WORK INSTRUCTIONS |
Across the records below, how many lines contain the string "hsupp"? Give the number by itself.

····················

import Literature.MathematicalPhysics.QuantumFieldTheory.Balaban1983to89.B1Eq324BenfattoKernelComparisonBoxes
import HarnessLib

/-!
# `Balaban1983to89.B1Eq324BenfattoKernelComparisonBounded` — [BenfattoEtAl1978] §5 (5.13) p. 155 for the class of
# [Balaban1985BackgroundPropagators] Sect. E p. 428, AT TEMPERATURE ZERO: on observables supported in a bounded-fluctuation region the
# conditioned class field is two-sidedly comparable with the product of the PLAIN Dirichlet box Gaussians, PROVED

statement-level skeleton of published theorems with citation tags; proofs where landed; nothing here is a claim about the
Yang–Mills mass gap

WHY THIS MODULE (cell `pub-ymgap`, seat `dag-n08-d` gen 12, sequel of `…KernelComparisonBoxes` («J4», p605441); node N08 [Balaban1985UV3];
the [BenfattoEtAl1978] source chain behind the (α)-row `h324`).  Print's (5.13) p. 155 «the integral factorizes» over the boxes of a pavement
is EXACT (Markov property of the free field) and is used in BOTH directions by the §5 chain: a pavement step of the lower bound (5.11)–(5.15)
conditions on the corridor field, factorises, bounds every box integral from below, and REASSEMBLES the product into an integral against the
same conditioned measure.  At T. Bałaban's data the precision is exponentially decaying, not of finite range, and the tree's substitute is a
DOMINATION (`…ClassDecouplingExtensive.decoupling_extensive`, delivered on the conditioned class field by `…KernelComparisonExtensive` /
`…KernelComparisonBoxes`): going down uses the box Gaussians at temperature `+diag r`, coming back up those at temperature `−diag r` — so a
chain built on it owes, box by box, a comparison between the two temperatures, which holds only on bounded-fluctuation supports.  This file
proves that comparison ONCE and at temperature ZERO: if a non-negative observable of the `Λ ∖ Γ`-coordinates vanishes unless
`Σ_y r_y (z_y − u_Γ(z̄)_y)² ≤ T` (the §5 integrands carry the small-field cut-offs `χ̂`, so they do, with `T` of the order
`b²·M₂e^{−κ′w}·#{corridor-adjacent sites near I}`), then its integral against `P̄^K_{Γ,z̄}` is within the factors `e^{±(ρ + T/2)}`,
`ρ = Σ_y r_y/(γ − r_max)`, of its integral against the product over the boxes of the plain Dirichlet box Gaussians `N(u_Γ(z̄)|_{box}, (A|_{box})⁻¹)`
— the SAME comparison measure in both directions, no temperature to carry through the depths of the iteration, and per-box measures that are
exactly the objects of `…ClassAppendixC` / `…ClassAppendixCLemma1` / `…KernelAppendixCLemma2` / `…KernelOfPrecision` (F2–F10).  At a separating
precision (`r = 0`) the support condition is void and the constants are `1`: print's (5.13).

WHAT IS PROVED (standard axioms; no `sorry`; no definition).
* §1 GAUSSIAN CURRENCY (`ι` finite; `P₁, P₂ ≻ 0`; `Z_P = gaussZ P`): ★ `lintegral_multivariateGaussian_le_of_form_sub_le_on` /
  `lintegral_multivariateGaussian_ge_of_form_sub_le_on` — RESTRICTED-SUPPORT SANDWICH: if `F y ≠ 0 → |⟨y,P₁y⟩ − ⟨y,P₂y⟩| ≤ T` then
  `∫⁻F dN(0,P₁⁻¹) ≤ (Z_{P₁}⁻¹Z_{P₂})·e^{T/2}·∫⁻F dN(0,P₂⁻¹)` and `(Z_{P₁}⁻¹Z_{P₂})·e^{−T/2}·∫⁻F dN(0,P₂⁻¹) ≤ ∫⁻F dN(0,P₁⁻¹)` (compare the densities
  on the support); the common-mean editions `lintegral_multivariateGaussian_mean_le/ge_of_form_sub_le_on`; and for a symmetric `γ`-coercive `B`
  with cross-row-sum bounds `r ≤ r_max < γ` along a partition `π`: `gaussZ_inv_mul_gaussZ_blockDiag_le_exp` / `exp_neg_le_gaussZ_inv_mul_gaussZ_blockDiag`
  (`e^{−ρ} ≤ Z_B⁻¹·Z_{B_bd} ≤ e^{ρ}`, from seat n08-b's sandwich `B_bd − diag r ≤ B ≤ B_bd + diag r` and `sqrt_det_comparison_ratio_le_exp`),
  `abs_form_sub_blockDiag_le` (`|⟨x,Bx⟩ − ⟨x,B_bd x⟩| ≤ Σ_y r_y x_y²`, n08-b's `abs_form_cross_le_diag`).
* §2 ★★ `lintegral_restrict_condFieldK_le_blockDiag_of_bddFluct` / `lintegral_restrict_condFieldK_ge_blockDiag_of_bddFluct` — setting of
  `…KernelComparisonExtensive` (class kernel `hK : K x y = [x,y∈Λ]·(A⁻¹)_{xy}`, `A` symmetric `γ`-coercive on `Λ`, `Γ ⊆ Λ`, `π`, `r`): for
  measurable `F ≥ 0` of the `Λ ∖ Γ`-coordinates with `F v ≠ 0 → Σ_y r_y (v_y − u_Γ(z̄)_y)² ≤ T` and ANY PSD kernel `K₂` with
  `covGram K₂ (Λ∖Γ) = ((A|_{Λ∖Γ})_bd)⁻¹`: `∫⁻ F dP̄^K_{Γ,z̄} ≤ e^{ρ+T/2} ∫⁻ F d[𝒩(0,K₂)∘(u_Γ(z̄)+·)⁻¹]` and
  `e^{−(ρ+T/2)} ∫⁻ F d[𝒩(0,K₂)∘(u_Γ(z̄)+·)⁻¹] ≤ ∫⁻ F dP̄^K_{Γ,z̄}`.
* §3 ★★★ `lintegral_prod_restrict_condFieldK_le_exp_mul_prod_dirichlet` / `exp_mul_prod_dirichlet_le_lintegral_prod_restrict_condFieldK` — THE
  CLASS (5.13) AT TEMPERATURE ZERO: with the boxes `box p = {y ∈ Λ∖Γ : π y = p}` given as `Finset`s and measurable `F_p ≥ 0` of the box fields such
  that `(∀ p, F_p(z|_{box p}) ≠ 0) → Σ_y r_y (z_y − u_Γ(z̄)_y)² ≤ T`:
  `∫⁻ Π_p F_p(z|_{box p}) dP̄^K_{Γ,z̄} ≤ e^{ρ+T/2} · Π_p ∫⁻ F_p dN(u_Γ(z̄)|_{box p}, (A|_{box p})⁻¹)` and
  `e^{−(ρ+T/2)} · Π_p ∫⁻ F_p dN(u_Γ(z̄)|_{box p}, (A|_{box p})⁻¹) ≤ ∫⁻ Π_p F_p(z|_{box p}) dP̄^K_{Γ,z̄}`.
HONEST SCOPE.  Transport and assembly over seat n08-b's matrix estimates and the tree's Kolmogorov field; the class, the substitute for (5.13)
and the bounded-fluctuation device are OURS, not print; nothing of [Balaban1985UV3] / [Balaban1985UV2] is asserted; no generalised Basic
Lemma is stated; the §5-side port is not begun here; count-neutral for N08; nothing about d = 4, the continuum, OS axioms, a mass gap or the
Clay problem.
-/

noncomputable section

open MeasureTheory ProbabilityTheory Finset Matrix WithLp
open scoped BigOperators Matrix NNReal ENNReal

namespace Literature.MathematicalPhysics.QuantumFieldTheory.Balaban1983to89.B1Eq324BenfattoKernelComparisonBounded

open Literature.MathematicalPhysics.QuantumFieldTheory
open Literature.MathematicalPhysics.QuantumFieldTheory.GaussianToolkit
open Literature.MathematicalPhysics.QuantumFieldTheory.Balaban1983to89.B1Eq324BenfattoLemma
open Literature.MathematicalPhysics.QuantumFieldTheory.Balaban1983to89.B1Eq324BenfattoKernelRegression
open Literature.MathematicalPhysics.QuantumFieldTheory.Balaban1983to89.B1Eq324BenfattoKernelOfPrecision
open Literature.MathematicalPhysics.QuantumFieldTheory.Balaban1983to89.B1Eq324BenfattoKernelComparison
open Literature.MathematicalPhysics.QuantumFieldTheory.Balaban1983to89.B1Eq324BenfattoKernelComparisonBoxes
open Literature.MathematicalPhysics.QuantumFieldTheory.Balaban1983to89.B1Eq324BenfattoClassAppendixC
open Literature.MathematicalPhysics.QuantumFieldTheory.Balaban1983to89.B1Eq324BenfattoClassDecoupling
open Literature.MathematicalPhysics.QuantumFieldTheory.Balaban1983to89.B1Eq324BenfattoClassDecouplingExtensive

variable {d : ℕ}

/-! ## §1  Gaussian currency: the restricted-support sandwich and the normalisation ratio `Z_B⁻¹ Z_{B_bd}` -/

section Gaussian

variable {ι : Type*} [Fintype ι] [DecidableEq ι]

omit [DecidableEq ι] in
/-- kernel: a form inequality orders the Gaussian weights pointwise. [folklore] -/
private theorem gaussWeight_le_of_form_le {P Q : Matrix ι ι ℝ} (h : ∀ x : ι → ℝ, x ⬝ᵥ P *ᵥ x ≤ x ⬝ᵥ Q *ᵥ x)
    (y : EuclideanSpace ℝ ι) : gaussWeight Q y ≤ gaussWeight P y := by
  simp only [gaussWeight]
  apply ENNReal.ofReal_le_ofReal
  apply Real.exp_le_exp.2
  have := h (ofLp y)
  linarith

omit [DecidableEq ι] in
/-- kernel: a form inequality orders the normalisations. [folklore] -/
private theorem gaussZ_le_of_form_le {P Q : Matrix ι ι ℝ} (h : ∀ x : ι → ℝ, x ⬝ᵥ P *ᵥ x ≤ x ⬝ᵥ Q *ᵥ x) :
    gaussZ Q ≤ gaussZ P :=
  lintegral_mono (gaussWeight_le_of_form_le h)

/-- **RESTRICTED-SUPPORT GAUSSIAN SANDWICH, upper**: for positive definite `P₁, P₂` and a measurable `F ≥ 0` with
`F y ≠ 0 → |⟨y,P₁y⟩ − ⟨y,P₂y⟩| ≤ T`, `∫⁻F dN(0,P₁⁻¹) ≤ (Z_{P₁}⁻¹·Z_{P₂})·e^{T/2}·∫⁻F dN(0,P₂⁻¹)` — compare the densities
`Z_P⁻¹e^{−½⟨y,Py⟩}` on the support of `F` only. [cite: HornJohnson2013, §7.1 (positive definite quadratic forms); BenfattoEtAl1978, (5.13) p.155 (class substitute; ours)] -/
theorem lintegral_multivariateGaussian_le_of_form_sub_le_on {P₁ P₂ : Matrix ι ι ℝ} (hP₁ : P₁.PosDef) (hP₂ : P₂.PosDef)
    {T : ℝ} {F : EuclideanSpace ℝ ι → ℝ≥0∞} (hF : Measurable F)
    (hsupp : ∀ y, F y ≠ 0 → |ofLp y ⬝ᵥ P₁ *ᵥ ofLp y - ofLp y ⬝ᵥ P₂ *ᵥ ofLp y| ≤ T) :
    ∫⁻ y, F y ∂(multivariateGaussian 0 P₁⁻¹) ≤
      (gaussZ P₁)⁻¹ * gaussZ P₂ * ENNReal.ofReal (Real.exp (T / 2)) * ∫⁻ y, F y ∂(multivariateGaussian 0 P₂⁻¹) := by
  obtain ⟨-, hZ0, hZtop⟩ := multivariateGaussian_inv_eq_withDensity hP₂
  have hw : ∀ y, gaussWeight P₁ y * F y ≤ ENNReal.ofReal (Real.exp (T / 2)) * (gaussWeight P₂ y * F y) := by
    intro y
    by_cases hFy : F y = 0
    · simp only [hFy, mul_zero, le_refl]
    · have h := (abs_le.mp (hsupp y hFy)).1
      rw [← mul_assoc, gaussWeight, gaussWeight, ← ENNReal.ofReal_mul (Real.exp_pos _).le, ← Real.exp_add]
      exact mul_le_mul_left (ENNReal.ofReal_le_ofReal (Real.exp_le_exp.2 (by linarith))) _
  have hint : ∫⁻ y, gaussWeight P₁ y * F y ≤ ENNReal.ofReal (Real.exp (T / 2)) * ∫⁻ y, gaussWeight P₂ y * F y := by
    calc ∫⁻ y, gaussWeight P₁ y * F y ≤ ∫⁻ y, ENNReal.ofReal (Real.exp (T / 2)) * (gaussWeight P₂ y * F y) := lintegral_mono hw
      _ = ENNReal.ofReal (Real.exp (T / 2)) * ∫⁻ y, gaussWeight P₂ y * F y :=
          lintegral_const_mul' _ _ ENNReal.ofReal_ne_top
  rw [lintegral_multivariateGaussian_inv_eq hP₁ F hF, lintegral_multivariateGaussian_inv_eq hP₂ F hF]
  calc (gaussZ P₁)⁻¹ * ∫⁻ y, gaussWeight P₁ y * F y
      ≤ (gaussZ P₁)⁻¹ * (ENNReal.ofReal (Real.exp (T / 2)) * ∫⁻ y, gaussWeight P₂ y * F y) := mul_le_mul_right hint _
    _ = (gaussZ P₁)⁻¹ * (ENNReal.ofReal (Real.exp (T / 2)) * ((gaussZ P₂ * (gaussZ P₂)⁻¹) * ∫⁻ y, gaussWeight P₂ y * F y)) := by
        rw [ENNReal.mul_inv_cancel hZ0 hZtop, one_mul]
    _ = (gaussZ P₁)⁻¹ * gaussZ P₂ * ENNReal.ofReal (Real.exp (T / 2)) * ((gaussZ P₂)⁻¹ * ∫⁻ y, gaussWeight P₂ y * F y) := by
        ring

····················

TASK ANSWER |
2